(Material supplied begins)

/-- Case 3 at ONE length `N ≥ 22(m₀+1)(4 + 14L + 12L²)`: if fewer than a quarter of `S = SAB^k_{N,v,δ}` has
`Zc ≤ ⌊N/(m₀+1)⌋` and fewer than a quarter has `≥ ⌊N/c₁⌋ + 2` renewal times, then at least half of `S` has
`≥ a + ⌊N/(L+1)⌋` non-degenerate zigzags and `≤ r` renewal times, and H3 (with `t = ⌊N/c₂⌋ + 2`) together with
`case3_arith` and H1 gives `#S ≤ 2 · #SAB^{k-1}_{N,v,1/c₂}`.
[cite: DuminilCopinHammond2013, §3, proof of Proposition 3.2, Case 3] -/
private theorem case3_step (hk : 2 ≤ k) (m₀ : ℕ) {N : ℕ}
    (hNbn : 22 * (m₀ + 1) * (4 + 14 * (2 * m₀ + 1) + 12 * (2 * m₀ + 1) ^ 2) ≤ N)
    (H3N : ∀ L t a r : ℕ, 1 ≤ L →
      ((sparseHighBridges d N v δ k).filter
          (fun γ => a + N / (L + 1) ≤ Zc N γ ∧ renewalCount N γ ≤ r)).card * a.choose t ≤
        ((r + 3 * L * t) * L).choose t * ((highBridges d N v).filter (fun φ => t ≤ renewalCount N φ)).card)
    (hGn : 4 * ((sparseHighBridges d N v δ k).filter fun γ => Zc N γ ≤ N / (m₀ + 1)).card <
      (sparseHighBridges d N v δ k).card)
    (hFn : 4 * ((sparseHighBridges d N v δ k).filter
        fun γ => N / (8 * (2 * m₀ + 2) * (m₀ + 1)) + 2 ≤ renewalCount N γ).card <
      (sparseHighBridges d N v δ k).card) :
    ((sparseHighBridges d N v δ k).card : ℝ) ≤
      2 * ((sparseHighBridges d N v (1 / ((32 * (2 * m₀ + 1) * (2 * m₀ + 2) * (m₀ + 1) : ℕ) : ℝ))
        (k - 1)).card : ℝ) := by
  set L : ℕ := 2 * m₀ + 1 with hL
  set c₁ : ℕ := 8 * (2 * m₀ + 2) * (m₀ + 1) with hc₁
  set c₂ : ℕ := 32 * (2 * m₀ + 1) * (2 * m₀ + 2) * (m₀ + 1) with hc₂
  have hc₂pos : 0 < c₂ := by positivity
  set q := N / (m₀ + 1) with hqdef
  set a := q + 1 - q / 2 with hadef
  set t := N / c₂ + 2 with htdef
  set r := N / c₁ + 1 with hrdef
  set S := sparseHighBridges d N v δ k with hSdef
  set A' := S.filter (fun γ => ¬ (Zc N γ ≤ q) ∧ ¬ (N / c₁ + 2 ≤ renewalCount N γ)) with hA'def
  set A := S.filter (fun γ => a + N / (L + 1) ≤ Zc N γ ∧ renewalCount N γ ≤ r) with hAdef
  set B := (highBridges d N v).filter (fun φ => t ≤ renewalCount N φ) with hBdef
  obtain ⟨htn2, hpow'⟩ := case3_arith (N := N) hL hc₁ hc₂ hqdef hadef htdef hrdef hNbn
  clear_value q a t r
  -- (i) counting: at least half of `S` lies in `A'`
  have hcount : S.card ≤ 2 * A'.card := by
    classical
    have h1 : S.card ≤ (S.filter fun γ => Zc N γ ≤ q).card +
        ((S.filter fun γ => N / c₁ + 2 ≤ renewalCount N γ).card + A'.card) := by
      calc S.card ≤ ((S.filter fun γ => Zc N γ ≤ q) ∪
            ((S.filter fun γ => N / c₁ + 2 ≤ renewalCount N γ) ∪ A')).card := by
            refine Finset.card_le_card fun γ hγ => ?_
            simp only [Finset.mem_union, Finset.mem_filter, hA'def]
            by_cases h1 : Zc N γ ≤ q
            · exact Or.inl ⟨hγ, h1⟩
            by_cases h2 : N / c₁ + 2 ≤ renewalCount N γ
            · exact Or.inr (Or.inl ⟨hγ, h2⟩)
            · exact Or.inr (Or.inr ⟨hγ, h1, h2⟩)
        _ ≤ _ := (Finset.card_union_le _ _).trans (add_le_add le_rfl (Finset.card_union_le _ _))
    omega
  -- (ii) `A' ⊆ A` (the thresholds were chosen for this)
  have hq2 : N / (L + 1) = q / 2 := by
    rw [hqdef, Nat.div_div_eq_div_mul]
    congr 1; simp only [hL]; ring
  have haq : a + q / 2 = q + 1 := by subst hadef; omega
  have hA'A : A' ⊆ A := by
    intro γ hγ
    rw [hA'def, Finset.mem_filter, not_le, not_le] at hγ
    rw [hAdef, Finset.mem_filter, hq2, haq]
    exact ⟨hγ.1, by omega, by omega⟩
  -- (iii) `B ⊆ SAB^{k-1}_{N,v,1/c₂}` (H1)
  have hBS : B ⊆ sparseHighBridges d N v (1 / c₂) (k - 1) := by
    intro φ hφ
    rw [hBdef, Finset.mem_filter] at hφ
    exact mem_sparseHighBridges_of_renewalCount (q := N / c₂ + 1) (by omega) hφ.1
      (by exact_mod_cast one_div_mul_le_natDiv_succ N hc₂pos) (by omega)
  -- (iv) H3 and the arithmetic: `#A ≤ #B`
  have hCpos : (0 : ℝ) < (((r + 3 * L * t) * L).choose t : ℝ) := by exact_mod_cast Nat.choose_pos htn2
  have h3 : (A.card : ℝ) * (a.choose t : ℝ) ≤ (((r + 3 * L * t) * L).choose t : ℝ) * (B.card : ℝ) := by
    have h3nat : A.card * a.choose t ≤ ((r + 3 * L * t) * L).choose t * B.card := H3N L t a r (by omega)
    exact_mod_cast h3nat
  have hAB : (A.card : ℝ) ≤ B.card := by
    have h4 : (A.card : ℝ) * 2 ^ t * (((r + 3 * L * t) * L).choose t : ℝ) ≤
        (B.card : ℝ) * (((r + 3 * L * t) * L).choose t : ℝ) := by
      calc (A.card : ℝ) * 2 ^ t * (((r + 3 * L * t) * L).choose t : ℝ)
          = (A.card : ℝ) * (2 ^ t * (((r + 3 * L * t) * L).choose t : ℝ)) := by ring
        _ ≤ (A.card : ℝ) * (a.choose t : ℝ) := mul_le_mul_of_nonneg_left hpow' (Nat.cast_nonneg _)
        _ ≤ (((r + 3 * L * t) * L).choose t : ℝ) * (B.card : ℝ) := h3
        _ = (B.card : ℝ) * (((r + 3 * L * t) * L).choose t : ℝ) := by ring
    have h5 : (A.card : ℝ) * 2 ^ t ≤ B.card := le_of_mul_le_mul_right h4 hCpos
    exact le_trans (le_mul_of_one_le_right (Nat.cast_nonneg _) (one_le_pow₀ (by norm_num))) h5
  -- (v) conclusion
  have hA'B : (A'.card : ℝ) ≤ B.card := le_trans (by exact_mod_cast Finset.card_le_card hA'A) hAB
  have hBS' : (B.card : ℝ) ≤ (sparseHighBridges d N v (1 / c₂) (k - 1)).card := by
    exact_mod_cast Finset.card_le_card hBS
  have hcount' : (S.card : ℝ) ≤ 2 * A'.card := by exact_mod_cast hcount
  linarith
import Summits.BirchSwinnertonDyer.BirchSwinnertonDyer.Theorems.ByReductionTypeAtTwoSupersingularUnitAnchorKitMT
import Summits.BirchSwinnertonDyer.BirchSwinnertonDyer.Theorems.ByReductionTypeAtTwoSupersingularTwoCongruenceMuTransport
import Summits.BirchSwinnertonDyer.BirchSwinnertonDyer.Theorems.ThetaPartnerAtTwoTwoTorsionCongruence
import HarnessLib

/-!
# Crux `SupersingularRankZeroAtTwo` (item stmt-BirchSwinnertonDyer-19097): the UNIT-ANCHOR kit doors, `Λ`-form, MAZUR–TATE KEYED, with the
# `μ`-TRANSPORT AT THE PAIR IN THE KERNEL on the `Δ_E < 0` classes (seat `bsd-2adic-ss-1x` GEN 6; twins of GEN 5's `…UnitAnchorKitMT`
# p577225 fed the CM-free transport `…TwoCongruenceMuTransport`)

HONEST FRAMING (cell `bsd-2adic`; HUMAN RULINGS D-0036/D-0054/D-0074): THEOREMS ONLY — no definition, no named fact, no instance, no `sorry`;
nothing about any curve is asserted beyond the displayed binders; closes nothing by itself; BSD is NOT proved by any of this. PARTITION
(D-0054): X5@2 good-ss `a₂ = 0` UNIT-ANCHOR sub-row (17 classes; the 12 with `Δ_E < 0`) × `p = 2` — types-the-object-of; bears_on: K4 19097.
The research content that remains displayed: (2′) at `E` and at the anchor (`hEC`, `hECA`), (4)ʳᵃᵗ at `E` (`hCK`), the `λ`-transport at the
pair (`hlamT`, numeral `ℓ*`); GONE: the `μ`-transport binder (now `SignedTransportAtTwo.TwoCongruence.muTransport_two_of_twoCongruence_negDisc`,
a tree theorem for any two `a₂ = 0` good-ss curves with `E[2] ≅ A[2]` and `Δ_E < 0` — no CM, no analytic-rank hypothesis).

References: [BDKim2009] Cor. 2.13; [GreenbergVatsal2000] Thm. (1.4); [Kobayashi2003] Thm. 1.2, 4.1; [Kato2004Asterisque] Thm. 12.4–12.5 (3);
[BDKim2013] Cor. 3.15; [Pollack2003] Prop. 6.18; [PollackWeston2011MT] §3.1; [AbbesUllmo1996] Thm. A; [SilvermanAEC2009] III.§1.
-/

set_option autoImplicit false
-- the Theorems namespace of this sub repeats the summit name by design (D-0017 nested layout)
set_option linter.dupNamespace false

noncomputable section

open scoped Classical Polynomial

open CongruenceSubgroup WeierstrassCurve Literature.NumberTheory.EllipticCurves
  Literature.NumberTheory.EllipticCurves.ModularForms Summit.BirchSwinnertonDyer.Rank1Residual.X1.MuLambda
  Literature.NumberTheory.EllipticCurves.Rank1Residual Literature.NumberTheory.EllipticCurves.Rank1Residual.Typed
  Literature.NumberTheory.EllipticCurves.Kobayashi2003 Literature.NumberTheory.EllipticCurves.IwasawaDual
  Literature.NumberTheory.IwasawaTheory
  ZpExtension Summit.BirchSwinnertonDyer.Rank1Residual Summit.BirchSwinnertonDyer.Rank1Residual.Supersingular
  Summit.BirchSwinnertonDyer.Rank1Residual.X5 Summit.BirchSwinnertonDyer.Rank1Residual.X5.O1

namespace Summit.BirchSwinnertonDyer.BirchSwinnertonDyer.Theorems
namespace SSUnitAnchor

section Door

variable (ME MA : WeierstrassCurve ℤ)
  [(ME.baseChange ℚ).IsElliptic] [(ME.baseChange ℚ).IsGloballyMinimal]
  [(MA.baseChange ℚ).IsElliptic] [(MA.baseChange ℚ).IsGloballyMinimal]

(Material supplied ends)

- [Required work]: The required output is a copy of each line in the records where the string "Literature" occurs.

- [Completed task]:
open CongruenceSubgroup WeierstrassCurve Literature.NumberTheory.EllipticCurves
  Literature.NumberTheory.EllipticCurves.ModularForms Summit.BirchSwinnertonDyer.Rank1Residual.X1.MuLambda
  Literature.NumberTheory.EllipticCurves.Rank1Residual Literature.NumberTheory.EllipticCurves.Rank1Residual.Typed
  Literature.NumberTheory.EllipticCurves.Kobayashi2003 Literature.NumberTheory.EllipticCurves.IwasawaDual
  Literature.NumberTheory.IwasawaTheory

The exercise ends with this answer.